[Record excerpts]
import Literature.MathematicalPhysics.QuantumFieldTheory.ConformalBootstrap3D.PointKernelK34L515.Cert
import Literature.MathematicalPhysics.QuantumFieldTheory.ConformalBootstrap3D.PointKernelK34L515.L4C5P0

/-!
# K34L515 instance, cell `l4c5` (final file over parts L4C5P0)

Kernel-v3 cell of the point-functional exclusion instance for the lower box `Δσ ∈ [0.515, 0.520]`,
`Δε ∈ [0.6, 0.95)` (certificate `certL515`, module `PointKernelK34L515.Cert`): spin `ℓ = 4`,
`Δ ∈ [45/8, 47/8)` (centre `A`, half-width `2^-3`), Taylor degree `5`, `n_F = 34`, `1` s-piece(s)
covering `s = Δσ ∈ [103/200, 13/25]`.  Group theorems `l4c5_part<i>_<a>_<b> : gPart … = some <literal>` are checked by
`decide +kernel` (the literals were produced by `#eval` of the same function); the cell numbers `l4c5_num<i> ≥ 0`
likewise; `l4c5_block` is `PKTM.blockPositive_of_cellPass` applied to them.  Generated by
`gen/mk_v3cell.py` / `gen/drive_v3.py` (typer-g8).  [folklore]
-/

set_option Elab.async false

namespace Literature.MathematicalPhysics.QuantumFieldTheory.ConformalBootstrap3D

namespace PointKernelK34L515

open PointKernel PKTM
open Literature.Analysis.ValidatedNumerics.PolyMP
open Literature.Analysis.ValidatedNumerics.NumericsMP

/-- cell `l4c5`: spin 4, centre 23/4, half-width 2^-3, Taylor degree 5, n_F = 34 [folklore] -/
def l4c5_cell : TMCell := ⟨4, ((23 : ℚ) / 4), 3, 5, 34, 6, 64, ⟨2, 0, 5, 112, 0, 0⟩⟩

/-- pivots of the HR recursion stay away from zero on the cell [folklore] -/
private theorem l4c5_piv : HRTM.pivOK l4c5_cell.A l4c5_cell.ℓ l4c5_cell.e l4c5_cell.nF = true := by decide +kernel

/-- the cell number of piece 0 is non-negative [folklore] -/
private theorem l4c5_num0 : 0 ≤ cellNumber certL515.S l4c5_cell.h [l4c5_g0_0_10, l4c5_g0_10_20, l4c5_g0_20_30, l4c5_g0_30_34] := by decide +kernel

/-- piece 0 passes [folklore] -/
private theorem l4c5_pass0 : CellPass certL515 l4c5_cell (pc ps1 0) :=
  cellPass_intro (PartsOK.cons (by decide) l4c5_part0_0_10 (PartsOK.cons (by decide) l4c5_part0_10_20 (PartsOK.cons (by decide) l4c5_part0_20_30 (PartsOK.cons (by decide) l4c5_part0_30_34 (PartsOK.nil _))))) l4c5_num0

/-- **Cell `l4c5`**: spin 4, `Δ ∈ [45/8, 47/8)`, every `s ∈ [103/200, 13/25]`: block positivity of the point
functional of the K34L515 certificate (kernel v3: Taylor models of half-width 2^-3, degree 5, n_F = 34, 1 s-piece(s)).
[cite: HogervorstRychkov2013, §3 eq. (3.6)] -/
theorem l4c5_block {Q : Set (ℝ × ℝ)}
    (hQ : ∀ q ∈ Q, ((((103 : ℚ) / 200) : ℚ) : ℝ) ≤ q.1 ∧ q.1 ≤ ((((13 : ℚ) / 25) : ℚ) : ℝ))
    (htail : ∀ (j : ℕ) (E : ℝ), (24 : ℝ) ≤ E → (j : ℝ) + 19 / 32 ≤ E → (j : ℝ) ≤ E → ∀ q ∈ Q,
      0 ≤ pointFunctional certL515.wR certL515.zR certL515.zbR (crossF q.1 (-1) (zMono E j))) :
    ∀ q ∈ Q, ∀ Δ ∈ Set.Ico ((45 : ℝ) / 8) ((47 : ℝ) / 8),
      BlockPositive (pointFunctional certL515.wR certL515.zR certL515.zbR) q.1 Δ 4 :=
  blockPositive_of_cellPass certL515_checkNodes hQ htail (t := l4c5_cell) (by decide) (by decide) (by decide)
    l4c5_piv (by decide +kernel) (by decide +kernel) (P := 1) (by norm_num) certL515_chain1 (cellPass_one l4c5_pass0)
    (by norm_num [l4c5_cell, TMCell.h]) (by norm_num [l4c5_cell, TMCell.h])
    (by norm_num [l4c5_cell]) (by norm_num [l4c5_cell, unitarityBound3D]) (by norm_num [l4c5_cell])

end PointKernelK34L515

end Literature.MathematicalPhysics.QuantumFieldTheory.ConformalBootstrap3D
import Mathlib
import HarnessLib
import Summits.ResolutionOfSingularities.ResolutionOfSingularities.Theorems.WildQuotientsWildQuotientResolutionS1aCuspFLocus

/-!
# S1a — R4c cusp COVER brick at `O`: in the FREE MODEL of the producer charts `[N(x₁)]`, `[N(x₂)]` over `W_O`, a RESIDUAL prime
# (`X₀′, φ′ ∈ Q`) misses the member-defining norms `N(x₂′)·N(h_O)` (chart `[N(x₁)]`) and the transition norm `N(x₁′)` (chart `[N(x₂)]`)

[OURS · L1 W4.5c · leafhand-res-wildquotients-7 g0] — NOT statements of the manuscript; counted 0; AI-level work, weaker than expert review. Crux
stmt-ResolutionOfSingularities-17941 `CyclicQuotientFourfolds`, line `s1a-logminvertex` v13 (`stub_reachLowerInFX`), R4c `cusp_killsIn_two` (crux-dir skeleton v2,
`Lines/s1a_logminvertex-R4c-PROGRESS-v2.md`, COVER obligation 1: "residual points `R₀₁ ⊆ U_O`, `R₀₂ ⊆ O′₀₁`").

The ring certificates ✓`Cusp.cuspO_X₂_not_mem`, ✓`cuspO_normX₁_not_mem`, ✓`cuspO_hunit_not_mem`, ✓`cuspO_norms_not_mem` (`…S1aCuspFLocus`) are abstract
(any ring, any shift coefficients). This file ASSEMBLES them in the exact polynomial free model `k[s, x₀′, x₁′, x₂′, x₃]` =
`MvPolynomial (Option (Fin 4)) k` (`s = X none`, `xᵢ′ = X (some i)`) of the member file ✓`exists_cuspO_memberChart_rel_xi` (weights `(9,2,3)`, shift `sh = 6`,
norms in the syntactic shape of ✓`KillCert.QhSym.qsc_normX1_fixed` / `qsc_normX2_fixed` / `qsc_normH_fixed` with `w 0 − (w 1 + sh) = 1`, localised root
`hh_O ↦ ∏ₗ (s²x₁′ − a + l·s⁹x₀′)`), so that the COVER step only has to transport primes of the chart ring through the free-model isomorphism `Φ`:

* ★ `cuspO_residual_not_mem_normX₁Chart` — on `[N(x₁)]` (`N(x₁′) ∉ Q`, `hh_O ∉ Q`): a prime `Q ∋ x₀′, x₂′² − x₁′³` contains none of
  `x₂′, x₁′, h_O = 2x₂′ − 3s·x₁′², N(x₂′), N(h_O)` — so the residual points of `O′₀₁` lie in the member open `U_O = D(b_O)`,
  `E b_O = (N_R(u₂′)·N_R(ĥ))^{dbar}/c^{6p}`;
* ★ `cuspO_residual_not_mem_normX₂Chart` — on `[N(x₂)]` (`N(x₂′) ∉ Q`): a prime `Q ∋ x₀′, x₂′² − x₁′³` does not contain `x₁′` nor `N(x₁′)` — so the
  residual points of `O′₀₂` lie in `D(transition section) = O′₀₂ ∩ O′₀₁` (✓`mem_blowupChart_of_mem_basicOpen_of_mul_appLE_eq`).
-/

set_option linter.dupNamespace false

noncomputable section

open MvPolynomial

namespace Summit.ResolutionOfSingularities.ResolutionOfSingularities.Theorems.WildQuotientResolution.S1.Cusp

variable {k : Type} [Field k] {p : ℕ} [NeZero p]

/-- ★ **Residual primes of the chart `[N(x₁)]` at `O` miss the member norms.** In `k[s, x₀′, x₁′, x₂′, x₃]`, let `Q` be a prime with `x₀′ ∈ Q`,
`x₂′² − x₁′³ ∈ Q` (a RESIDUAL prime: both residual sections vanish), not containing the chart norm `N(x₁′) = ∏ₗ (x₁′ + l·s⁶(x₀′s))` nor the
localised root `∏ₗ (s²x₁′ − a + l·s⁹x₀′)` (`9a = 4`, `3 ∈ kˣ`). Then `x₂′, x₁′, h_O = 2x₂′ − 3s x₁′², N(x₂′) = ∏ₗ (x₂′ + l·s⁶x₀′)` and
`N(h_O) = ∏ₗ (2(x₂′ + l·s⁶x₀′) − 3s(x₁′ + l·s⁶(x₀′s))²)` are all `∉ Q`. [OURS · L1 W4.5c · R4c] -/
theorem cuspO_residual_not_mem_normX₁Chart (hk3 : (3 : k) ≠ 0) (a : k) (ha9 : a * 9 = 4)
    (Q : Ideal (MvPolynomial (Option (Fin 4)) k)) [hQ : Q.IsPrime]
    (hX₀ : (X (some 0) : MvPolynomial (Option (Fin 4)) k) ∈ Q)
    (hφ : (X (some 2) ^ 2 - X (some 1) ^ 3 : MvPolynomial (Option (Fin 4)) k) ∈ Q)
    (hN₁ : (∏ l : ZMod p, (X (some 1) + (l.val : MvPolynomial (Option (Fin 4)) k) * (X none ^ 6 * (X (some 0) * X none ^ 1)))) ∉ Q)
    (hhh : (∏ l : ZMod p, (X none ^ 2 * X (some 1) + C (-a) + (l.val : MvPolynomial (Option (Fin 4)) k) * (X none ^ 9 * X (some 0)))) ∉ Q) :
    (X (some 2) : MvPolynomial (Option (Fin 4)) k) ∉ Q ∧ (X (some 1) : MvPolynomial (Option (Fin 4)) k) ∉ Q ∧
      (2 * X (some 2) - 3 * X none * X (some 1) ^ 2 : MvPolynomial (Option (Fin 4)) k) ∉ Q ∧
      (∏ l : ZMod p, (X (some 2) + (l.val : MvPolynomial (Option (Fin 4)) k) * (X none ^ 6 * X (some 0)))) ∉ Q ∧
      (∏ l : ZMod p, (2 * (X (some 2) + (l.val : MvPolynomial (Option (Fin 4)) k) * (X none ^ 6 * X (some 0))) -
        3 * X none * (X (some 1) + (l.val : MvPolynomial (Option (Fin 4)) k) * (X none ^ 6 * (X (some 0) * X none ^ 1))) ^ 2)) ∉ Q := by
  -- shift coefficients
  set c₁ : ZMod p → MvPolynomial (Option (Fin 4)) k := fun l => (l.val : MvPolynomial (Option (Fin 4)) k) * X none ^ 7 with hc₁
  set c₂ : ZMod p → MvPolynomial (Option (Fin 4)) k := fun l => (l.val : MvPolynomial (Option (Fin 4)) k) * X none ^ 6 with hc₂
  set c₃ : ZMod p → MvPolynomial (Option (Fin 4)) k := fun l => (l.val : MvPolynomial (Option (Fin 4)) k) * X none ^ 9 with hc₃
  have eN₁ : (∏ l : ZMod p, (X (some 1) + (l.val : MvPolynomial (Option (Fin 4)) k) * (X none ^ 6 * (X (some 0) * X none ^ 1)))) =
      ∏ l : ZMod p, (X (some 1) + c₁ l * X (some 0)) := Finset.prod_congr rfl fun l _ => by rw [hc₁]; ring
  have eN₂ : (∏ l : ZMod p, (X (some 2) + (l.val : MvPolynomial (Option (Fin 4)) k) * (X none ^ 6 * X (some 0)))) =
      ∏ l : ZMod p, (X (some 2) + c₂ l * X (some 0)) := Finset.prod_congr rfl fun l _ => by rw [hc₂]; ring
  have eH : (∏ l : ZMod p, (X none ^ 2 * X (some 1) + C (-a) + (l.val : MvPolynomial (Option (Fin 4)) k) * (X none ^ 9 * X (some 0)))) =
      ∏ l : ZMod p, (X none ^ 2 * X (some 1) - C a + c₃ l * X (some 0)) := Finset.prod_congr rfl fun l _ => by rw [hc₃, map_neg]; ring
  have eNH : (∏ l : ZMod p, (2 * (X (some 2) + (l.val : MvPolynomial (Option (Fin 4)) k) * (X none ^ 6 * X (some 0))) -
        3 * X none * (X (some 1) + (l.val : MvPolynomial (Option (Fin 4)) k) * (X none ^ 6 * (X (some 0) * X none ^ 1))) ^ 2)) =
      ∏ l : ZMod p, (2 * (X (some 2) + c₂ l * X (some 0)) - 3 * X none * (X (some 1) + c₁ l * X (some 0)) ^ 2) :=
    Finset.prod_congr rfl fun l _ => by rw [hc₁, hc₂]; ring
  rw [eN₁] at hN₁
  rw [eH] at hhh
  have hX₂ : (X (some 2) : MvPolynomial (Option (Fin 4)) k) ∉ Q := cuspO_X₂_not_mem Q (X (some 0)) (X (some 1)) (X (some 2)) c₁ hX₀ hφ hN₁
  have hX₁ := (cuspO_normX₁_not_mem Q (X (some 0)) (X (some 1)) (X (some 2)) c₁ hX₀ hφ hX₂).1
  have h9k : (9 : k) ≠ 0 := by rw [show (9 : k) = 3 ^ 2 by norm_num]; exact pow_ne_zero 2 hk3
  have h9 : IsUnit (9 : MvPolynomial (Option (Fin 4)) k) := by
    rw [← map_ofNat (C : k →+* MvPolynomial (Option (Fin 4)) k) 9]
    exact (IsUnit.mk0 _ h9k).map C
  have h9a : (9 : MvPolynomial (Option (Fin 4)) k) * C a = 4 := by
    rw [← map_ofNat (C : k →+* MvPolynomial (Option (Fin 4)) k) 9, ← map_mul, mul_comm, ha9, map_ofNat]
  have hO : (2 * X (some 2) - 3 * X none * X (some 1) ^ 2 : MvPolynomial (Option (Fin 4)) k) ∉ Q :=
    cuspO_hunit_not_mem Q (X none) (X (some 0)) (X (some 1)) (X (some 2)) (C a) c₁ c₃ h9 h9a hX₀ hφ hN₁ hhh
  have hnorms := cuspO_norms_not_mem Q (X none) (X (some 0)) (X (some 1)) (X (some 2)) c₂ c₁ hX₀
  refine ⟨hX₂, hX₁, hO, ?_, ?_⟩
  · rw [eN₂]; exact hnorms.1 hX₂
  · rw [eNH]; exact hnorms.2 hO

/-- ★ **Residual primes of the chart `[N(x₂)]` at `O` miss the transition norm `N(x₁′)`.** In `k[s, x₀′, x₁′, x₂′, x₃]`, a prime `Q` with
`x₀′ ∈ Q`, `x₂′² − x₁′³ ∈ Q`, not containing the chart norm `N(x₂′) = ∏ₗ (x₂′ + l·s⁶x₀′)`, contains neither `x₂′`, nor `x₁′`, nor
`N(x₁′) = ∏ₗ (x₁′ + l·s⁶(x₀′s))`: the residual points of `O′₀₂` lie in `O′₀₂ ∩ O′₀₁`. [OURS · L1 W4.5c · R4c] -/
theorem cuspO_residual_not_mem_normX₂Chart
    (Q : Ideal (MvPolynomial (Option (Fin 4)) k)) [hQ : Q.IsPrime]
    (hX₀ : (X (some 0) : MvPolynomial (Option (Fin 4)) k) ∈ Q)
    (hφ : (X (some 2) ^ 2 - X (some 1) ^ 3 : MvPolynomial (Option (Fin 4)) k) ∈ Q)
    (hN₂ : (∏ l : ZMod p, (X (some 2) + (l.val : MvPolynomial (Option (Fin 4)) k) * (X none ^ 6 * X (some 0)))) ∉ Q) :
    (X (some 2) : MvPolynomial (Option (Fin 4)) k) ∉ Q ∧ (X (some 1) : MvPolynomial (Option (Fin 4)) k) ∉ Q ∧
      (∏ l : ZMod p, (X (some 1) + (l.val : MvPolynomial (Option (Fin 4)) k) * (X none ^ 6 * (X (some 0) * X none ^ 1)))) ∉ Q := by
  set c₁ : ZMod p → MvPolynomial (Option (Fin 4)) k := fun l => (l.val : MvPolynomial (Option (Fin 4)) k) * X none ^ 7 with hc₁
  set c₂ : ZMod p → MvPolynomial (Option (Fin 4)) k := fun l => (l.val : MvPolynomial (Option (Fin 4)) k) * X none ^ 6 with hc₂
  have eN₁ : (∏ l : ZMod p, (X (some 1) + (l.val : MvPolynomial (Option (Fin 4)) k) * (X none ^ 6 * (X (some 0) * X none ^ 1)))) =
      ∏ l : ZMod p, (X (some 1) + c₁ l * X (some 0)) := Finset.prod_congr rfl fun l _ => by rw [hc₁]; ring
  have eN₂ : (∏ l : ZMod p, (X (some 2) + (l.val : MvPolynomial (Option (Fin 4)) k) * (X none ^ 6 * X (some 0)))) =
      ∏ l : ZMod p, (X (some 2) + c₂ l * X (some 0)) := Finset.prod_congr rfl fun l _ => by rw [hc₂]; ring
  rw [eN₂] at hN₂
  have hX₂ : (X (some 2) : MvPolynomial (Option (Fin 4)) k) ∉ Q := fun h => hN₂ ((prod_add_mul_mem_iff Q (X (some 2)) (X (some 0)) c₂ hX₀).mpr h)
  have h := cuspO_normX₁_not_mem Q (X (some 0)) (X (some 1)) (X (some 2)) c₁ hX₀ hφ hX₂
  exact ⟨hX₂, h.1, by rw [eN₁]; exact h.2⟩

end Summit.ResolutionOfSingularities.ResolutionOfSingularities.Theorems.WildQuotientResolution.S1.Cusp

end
[/Record excerpts]
● **Aim of the exercise**
Nothing but the lines from the one containing "have h := cuspO_normX₁_not_mem" to the end of the records above should appear, each copied exactly.

● **Reply**
  have h := cuspO_normX₁_not_mem Q (X (some 0)) (X (some 1)) (X (some 2)) c₁ hX₀ hφ hX₂
  exact ⟨hX₂, h.1, by rw [eN₁]; exact h.2⟩

end Summit.ResolutionOfSingularities.ResolutionOfSingularities.Theorems.WildQuotientResolution.S1.Cusp

end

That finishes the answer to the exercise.